▸ **Brief**
Return the opening lines of the material, word for word. End with the line that contains "import Summits.ABC.IUTFork.DAGL1v".

....

import Summits.ABC.IUTFork.DAGL1c
import Summits.ABC.IUTFork.DAGL1d
import Summits.ABC.IUTFork.DAGL1e
import Summits.ABC.IUTFork.DAGL1f
import Summits.ABC.IUTFork.DAGL1s
import Summits.ABC.IUTFork.DAGL1t
import Summits.ABC.IUTFork.DAGL1u
import Summits.ABC.IUTFork.DAGL1v
import Summits.ABC.IUTFork.DAGL1x
import Summits.ABC.IUTFork.DAGL1y
import Summits.ABC.IUTFork.DAGL1z
import Summits.ABC.IUTFork.DAGL1za
import Summits.ABC.IUTFork.DAGUa
import Summits.ABC.IUTFork.DAGUb
import Summits.ABC.IUTFork.DAGUc
import HarnessLib

/-!
# L1 LAYER CERTIFICATE, part B — the [FrdI] §4–§6 and [FrdII] members of the Cor 3.12 cone, packaged BY NAME over the kernel DAG index

abc-iut cell, director-abc (C2) «Conditional/Layer<k>OfS»; abc-iut-L1-lead R121 (5) «CERT-L1» (holder abc-iut-L1-d4 gen 5), companion of
`Conditional/Layer1OfSa.lean` (part A, [FrdI] §1–§3) in the grammar of `Conditional/Layer6OfSa.lean`. NODE LIST OF RECORD = plan/CONE-BOARD.tsv ⋈
plan/COR312-CONE.tsv (L1 cone = 176 nodes; this part = the 92 members outside [FrdI] §1–§3: [FrdI] §4–§6 = 43, [FrdII] = 49); STATUS SOURCE =
plan/L1/NODES.md (overlay #43, 2026-08-26T06:40Z; NODES wins over CONE-BOARD); KERNEL INDEX = abc-iut-c312-2's `Summits/ABC/IUTFork/DAGL1*.lean`
+ witness-upgrade parts `DAGUa/DAGUb` + sub-DAG rows (DAGL1x/y); FILE-OF-RECORD keying = plan/L1/CONE-FREEZE-L1.tsv (R121 (6)).

THIS FILE PROVES NOTHING NEW AND ASSERTS NOTHING: every conjunct is an index Prop `N_<id>` / index sub-row Prop BY NAME (universe-instantiated
with the index's level names) and every witness is the index's own `_holds` / `_part` term BY NAME — no tactic proof of content, no restatement,
no new `def … : Prop` fact, no `instance`, no schema ∀-closed.

COUNT LINE («nodes = d + r + d_data + refuted-as-typed»): **92 = d 45 (NODES-DISCHARGED claim nodes, tags DISCHARGED-(H), DISCHARGED-partial,
DISCHARGED-conditional, DISCHARGED-bound kept per line) + r 9 (Residual: claim-form index Props of nodes NODES does not mark discharged —
the [FrdII] Definitions 2.1 (i)(ii), 2.2 (i)(ii), 3.1 (i)–(v), typed ACCEPTED) + d_data 37 (data-form index aliases of definitions / structures /
Prop-valued SCHEMAS over binders — LISTED and name-checked below, never conjoined, never ∀-closed) + refuted-as-typed 1 ([FrdI] Prop 4.4 (iii):
NODES = REFUTED-as-typed — the typed universal reading was refuted at a model (p411683) and the repaired form proved (p412124); its index Prop
(a conjunction of landed theorems) is LISTED, not conjoined, K3).** 45 + 9 + 37 + 1 = 92. Discharge SUB-ROWS with `_holds`
(sub-DAG rows of Cor 4.11 (i)(ii)(iii), Thm 4.2 (i)(ii)(iii), Prop 5.3, Thm 6.2 (i), Thm 6.4 (i), [FrdII] Thm 1.2 (i)(v), Thm 2.4 (i)(ii)) enter
`Layer1DischargedB` next to their node (K4-exception of the L6 grammar), also when the node itself is data-form.
KERNEL NOTE (honest): every index claim Prop is a `StatementOf` conjunction of LANDED theorems, so each RESIDUAL conjunct is kernel-inhabited by the
index's `_part`/`_holds`; «discharged vs residual» is the NODES row STATUS (the layer lead's judgement that the typed theorems cover the printed
item), not kernel provability; no residual conjunct is an open kernel obligation. S (`PilotKummerIndRelated`) is NOT consumed at L1; FACT-LIST rows
enter only as hypotheses INSIDE the conjoined statements (instance forms), never as free hypotheses of this file.
HONEST FRAMING: typed ≠ proved; indexed ≠ endorsed; witnessed ≠ lead-discharged; nothing here asserts that abc is proved or refuted or takes a
side on [IUTchIII] Cor. 3.12. [claim: Mochizuki2012, status: disputed] (node texts: [FrdI]/[FrdII] = Mochizuki, Kyushu J. Math. 62 (2008)).

d_data — LISTED (index alias; NODES status; index part):
* FrdI:Cor4.11(i) — `N_FrdI_Cor4_11_i` (DAGL1s); NODES=DISCHARGED-conditional
* FrdI:Cor4.11(ii) — `N_FrdI_Cor4_11_ii` (DAGL1s); NODES=ACCEPTED
* FrdI:Cor4.11(iii) — `N_FrdI_Cor4_11_iii` (DAGL1s); NODES=ACCEPTED
* FrdI:Cor4.11(iv) — `N_FrdI_Cor4_11_iv` (DAGL1s); NODES=DISCHARGED-conditional
* FrdI:Cor5.4 — `N_FrdI_Cor5_4` (DAGL1t); NODES=DISCHARGED-partial
* FrdI:Prop5.5(i) — `N_FrdI_Prop5_5_i` (DAGL1t); NODES=DISCHARGED
* FrdI:Prop5.5(ii) — `N_FrdI_Prop5_5_ii` (DAGL1t); NODES=DISCHARGED-partial
* FrdI:Prop5.5(iii) — `N_FrdI_Prop5_5_iii` (DAGL1t); NODES=DISCHARGED-partial
* FrdI:Prop5.5(iv) — `N_FrdI_Prop5_5_iv` (DAGL1t); NODES=DISCHARGED
* FrdI:Prop5.6 — `N_FrdI_Prop5_6` (DAGL1t); NODES=DISCHARGED
* FrdI:Thm4.2(i) — `N_FrdI_Thm4_2_i` (DAGL1s); NODES=DISCHARGED-partial
* FrdI:Thm4.2(ii) — `N_FrdI_Thm4_2_ii` (DAGL1s); NODES=DISCHARGED-partial
* FrdI:Thm4.2(iii) — `N_FrdI_Thm4_2_iii` (DAGL1s); NODES=DISCHARGED-partial
* FrdI:Thm4.9 — `N_FrdI_Thm4_9` (DAGL1s); NODES=DISCHARGED
* FrdI:Thm5.1(ii) — `N_FrdI_Thm5_1_ii` (DAGL1s); NODES=DISCHARGED
* FrdI:Thm5.1(iv) — `N_FrdI_Thm5_1_iv` (DAGL1s); NODES=DISCHARGED
* FrdI:Thm5.2(iii) — `N_FrdI_Thm5_2_iii` (DAGL1d); NODES=DISCHARGED
* FrdI:Thm6.2(iv) — `N_FrdI_Thm6_2_iv` (DAGL1t); NODES=DISCHARGED
* FrdI:Thm6.4(i) — `N_FrdI_Thm6_4_i` (DAGL1t); NODES=DISCHARGED-partial
* FrdI:Thm6.4(ii) — `N_FrdI_Thm6_4_ii` (DAGL1t); NODES=DISCHARGED-partial
* FrdI:Thm6.4(iii) — `N_FrdI_Thm6_4_iii` (DAGL1t); NODES=DISCHARGED-partial
* FrdII:Def2.2(iii) — `N_FrdII_Def2_2_iii` (DAGL1u); NODES=ACCEPTED
* FrdII:Ex1.1(ii) — `N_FrdII_Ex1_1_ii` (DAGL1t); NODES=DISCHARGED
* FrdII:Ex1.3(iii) — `N_FrdII_Ex1_3_iii` (DAGL1e); NODES=DISCHARGED
* FrdII:Lem3.2(vii) — `N_FrdII_Lem3_2_vii` (DAGL1u); NODES=DISCHARGED
* FrdII:Thm2.4(i) — `N_FrdII_Thm2_4_i` (DAGL1u); NODES=DISCHARGED-conditional
* FrdII:Thm2.4(ii) — `N_FrdII_Thm2_4_ii` (DAGL1u); NODES=DISCHARGED-conditional
* FrdII:Thm3.6(i) — `N_FrdII_Thm3_6_i` (DAGL1v); NODES=DISCHARGED-partial
* FrdII:Thm3.6(ii) — `N_FrdII_Thm3_6_ii` (DAGL1v); NODES=DISCHARGED
* FrdII:Thm3.6(iii) — `N_FrdII_Thm3_6_iii` (DAGL1v); NODES=DISCHARGED
* FrdII:Thm3.6(iv) — `N_FrdII_Thm3_6_iv` (DAGL1v); NODES=DISCHARGED-partial
* FrdII:Thm3.6(ix) — `N_FrdII_Thm3_6_ix` (DAGL1v); NODES=DISCHARGED
* FrdII:Thm3.6(v) — `N_FrdII_Thm3_6_v` (DAGL1v); NODES=DISCHARGED-partial
* FrdII:Thm3.6(vi) — `N_FrdII_Thm3_6_vi` (DAGL1v); NODES=DISCHARGED-partial
* FrdII:Thm3.6(vii) — `N_FrdII_Thm3_6_vii` (DAGL1v); NODES=DISCHARGED-partial
* FrdII:Thm3.6(viii) — `N_FrdII_Thm3_6_viii` (DAGL1v); NODES=DISCHARGED
* FrdII:Thm3.6(x) — `N_FrdII_Thm3_6_x` (DAGL1v); NODES=DISCHARGED-partial
refuted-as-typed — LISTED: * FrdI:Prop4.4(iii) — `N_FrdI_Prop4_4_iii` (DAGL1s); NODES=REFUTED-as-typed
-/

namespace Summit.ABC.IUTFork.Conditional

....

▸ **Solution to this task**
import Summits.ABC.IUTFork.DAGL1c
import Summits.ABC.IUTFork.DAGL1d
import Summits.ABC.IUTFork.DAGL1e
import Summits.ABC.IUTFork.DAGL1f
import Summits.ABC.IUTFork.DAGL1s
import Summits.ABC.IUTFork.DAGL1t
import Summits.ABC.IUTFork.DAGL1u
import Summits.ABC.IUTFork.DAGL1v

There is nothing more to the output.